Exercise brief » What lines of the listing include the string "cite"? Show them all.

Records for processing »
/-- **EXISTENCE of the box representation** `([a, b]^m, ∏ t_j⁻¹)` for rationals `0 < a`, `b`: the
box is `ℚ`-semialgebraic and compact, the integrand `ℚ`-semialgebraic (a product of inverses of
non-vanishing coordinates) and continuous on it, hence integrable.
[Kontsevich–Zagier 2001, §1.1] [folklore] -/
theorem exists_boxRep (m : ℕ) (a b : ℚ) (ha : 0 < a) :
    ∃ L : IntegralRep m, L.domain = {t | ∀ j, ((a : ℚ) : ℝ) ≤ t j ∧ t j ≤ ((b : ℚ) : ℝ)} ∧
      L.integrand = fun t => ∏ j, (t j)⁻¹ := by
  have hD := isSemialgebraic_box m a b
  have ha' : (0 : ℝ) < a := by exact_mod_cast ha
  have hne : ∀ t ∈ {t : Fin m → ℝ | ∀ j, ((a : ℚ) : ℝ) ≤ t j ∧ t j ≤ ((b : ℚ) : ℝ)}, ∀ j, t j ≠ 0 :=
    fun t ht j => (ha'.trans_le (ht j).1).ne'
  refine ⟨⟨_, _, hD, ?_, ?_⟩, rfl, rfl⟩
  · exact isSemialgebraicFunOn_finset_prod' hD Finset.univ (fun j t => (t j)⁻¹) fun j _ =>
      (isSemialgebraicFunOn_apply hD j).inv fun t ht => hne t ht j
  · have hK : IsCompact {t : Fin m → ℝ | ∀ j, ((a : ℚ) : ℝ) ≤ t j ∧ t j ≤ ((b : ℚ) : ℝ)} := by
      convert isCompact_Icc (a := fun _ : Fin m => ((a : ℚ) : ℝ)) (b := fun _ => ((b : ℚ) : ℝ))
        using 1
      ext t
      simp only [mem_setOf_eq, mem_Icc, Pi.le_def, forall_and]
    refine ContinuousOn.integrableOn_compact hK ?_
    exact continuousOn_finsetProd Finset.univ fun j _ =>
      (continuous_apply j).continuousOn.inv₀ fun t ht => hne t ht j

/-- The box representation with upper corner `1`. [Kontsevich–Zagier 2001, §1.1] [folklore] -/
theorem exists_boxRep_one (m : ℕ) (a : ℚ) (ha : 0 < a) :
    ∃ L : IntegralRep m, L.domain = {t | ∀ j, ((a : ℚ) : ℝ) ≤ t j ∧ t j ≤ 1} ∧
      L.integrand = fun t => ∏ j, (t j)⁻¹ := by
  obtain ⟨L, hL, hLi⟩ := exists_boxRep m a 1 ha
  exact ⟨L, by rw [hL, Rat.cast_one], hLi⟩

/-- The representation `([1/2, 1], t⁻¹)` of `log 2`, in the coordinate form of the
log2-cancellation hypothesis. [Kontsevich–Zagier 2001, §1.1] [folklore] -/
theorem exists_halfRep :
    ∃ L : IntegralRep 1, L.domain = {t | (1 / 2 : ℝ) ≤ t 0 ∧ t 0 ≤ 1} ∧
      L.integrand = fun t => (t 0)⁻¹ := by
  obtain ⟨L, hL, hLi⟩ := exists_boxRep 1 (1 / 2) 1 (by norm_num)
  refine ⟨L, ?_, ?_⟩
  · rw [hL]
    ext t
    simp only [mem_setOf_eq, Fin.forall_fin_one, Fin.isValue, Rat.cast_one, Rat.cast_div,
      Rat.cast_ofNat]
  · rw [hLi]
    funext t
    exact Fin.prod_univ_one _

* * *

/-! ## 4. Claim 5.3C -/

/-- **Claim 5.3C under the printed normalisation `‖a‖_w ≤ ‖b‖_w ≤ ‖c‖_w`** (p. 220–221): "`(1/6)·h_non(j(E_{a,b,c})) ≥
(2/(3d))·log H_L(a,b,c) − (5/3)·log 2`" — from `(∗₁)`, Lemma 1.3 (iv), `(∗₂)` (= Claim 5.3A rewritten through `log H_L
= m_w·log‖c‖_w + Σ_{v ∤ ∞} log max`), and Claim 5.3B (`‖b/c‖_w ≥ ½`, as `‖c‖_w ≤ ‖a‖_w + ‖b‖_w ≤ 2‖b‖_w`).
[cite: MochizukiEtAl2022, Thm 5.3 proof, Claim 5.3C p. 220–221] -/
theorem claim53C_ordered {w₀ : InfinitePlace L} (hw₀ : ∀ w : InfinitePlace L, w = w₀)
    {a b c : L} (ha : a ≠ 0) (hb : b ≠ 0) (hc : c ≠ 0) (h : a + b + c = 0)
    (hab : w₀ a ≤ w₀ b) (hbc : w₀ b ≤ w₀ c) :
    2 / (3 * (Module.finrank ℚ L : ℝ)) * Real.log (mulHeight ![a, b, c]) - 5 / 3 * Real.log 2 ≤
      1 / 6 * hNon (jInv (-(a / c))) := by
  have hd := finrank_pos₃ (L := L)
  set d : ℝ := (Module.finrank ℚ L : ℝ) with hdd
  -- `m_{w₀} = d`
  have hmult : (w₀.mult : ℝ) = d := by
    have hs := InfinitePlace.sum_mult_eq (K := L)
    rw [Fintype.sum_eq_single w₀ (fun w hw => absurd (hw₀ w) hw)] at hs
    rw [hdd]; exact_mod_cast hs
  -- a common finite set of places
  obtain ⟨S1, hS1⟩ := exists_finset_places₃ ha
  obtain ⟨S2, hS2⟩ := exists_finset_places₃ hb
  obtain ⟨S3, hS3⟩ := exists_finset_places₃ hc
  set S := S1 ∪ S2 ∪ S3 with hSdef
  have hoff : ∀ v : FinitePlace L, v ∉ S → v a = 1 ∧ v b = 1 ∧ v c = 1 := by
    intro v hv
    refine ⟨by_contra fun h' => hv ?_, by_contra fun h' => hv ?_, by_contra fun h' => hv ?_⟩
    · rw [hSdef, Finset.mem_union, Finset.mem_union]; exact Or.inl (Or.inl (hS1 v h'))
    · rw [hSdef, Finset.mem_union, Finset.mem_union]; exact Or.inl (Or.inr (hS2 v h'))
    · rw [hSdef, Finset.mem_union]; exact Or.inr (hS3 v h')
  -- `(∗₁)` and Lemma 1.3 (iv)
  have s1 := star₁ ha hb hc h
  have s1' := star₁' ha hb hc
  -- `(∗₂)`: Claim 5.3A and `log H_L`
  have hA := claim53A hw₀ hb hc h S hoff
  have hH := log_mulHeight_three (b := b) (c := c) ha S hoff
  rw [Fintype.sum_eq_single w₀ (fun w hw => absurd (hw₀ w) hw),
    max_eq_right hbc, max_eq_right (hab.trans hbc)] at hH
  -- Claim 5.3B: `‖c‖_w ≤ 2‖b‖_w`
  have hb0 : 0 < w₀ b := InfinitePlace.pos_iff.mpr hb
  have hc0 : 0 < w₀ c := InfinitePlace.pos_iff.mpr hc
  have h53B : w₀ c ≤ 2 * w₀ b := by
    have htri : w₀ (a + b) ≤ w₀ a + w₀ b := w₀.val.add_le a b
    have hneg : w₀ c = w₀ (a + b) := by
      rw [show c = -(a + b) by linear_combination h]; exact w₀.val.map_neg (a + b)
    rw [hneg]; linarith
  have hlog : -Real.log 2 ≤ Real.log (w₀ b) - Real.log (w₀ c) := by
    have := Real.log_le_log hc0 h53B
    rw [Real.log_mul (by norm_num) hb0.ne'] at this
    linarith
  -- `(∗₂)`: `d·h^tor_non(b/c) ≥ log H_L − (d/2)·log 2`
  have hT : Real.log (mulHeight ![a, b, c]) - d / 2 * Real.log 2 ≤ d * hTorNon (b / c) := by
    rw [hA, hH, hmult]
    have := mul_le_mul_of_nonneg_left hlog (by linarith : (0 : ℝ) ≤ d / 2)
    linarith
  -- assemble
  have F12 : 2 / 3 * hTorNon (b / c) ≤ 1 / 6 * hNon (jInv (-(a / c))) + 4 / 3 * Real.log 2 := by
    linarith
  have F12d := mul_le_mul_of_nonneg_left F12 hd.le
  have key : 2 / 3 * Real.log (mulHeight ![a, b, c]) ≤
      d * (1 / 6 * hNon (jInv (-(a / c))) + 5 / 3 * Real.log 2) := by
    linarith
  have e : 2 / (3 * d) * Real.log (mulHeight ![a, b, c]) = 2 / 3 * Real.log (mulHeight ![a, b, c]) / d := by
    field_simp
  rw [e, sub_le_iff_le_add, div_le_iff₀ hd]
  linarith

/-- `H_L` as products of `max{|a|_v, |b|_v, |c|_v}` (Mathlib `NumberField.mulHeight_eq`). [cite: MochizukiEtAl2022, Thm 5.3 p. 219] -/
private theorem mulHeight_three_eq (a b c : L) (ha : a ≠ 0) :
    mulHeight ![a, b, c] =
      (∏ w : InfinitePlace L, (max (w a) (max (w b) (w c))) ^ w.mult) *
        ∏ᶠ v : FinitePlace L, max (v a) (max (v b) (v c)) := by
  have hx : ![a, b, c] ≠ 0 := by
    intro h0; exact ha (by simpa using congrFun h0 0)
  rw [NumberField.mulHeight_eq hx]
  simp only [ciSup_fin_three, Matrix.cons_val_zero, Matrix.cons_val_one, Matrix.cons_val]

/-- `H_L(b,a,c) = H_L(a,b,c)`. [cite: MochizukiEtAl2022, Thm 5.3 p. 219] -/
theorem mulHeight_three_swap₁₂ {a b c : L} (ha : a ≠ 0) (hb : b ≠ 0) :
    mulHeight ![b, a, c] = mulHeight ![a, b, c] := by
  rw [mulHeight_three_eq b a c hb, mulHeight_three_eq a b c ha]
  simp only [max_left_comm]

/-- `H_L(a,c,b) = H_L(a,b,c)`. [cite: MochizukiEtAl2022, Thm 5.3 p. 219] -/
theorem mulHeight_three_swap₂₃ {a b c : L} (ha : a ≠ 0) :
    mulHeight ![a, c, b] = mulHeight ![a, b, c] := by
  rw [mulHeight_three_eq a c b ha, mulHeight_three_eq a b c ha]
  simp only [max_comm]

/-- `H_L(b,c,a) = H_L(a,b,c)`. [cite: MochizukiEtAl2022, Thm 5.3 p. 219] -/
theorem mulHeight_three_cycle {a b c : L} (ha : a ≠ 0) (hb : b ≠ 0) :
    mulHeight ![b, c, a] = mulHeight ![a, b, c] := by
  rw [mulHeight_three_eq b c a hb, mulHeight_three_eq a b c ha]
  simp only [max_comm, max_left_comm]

Solution to this exercise »
[cite: MochizukiEtAl2022, Thm 5.3 proof, Claim 5.3C p. 220–221] -/
/-- `H_L` as products of `max{|a|_v, |b|_v, |c|_v}` (Mathlib `NumberField.mulHeight_eq`). [cite: MochizukiEtAl2022, Thm 5.3 p. 219] -/
/-- `H_L(b,a,c) = H_L(a,b,c)`. [cite: MochizukiEtAl2022, Thm 5.3 p. 219] -/
/-- `H_L(a,c,b) = H_L(a,b,c)`. [cite: MochizukiEtAl2022, Thm 5.3 p. 219] -/
/-- `H_L(b,c,a) = H_L(a,b,c)`. [cite: MochizukiEtAl2022, Thm 5.3 p. 219] -/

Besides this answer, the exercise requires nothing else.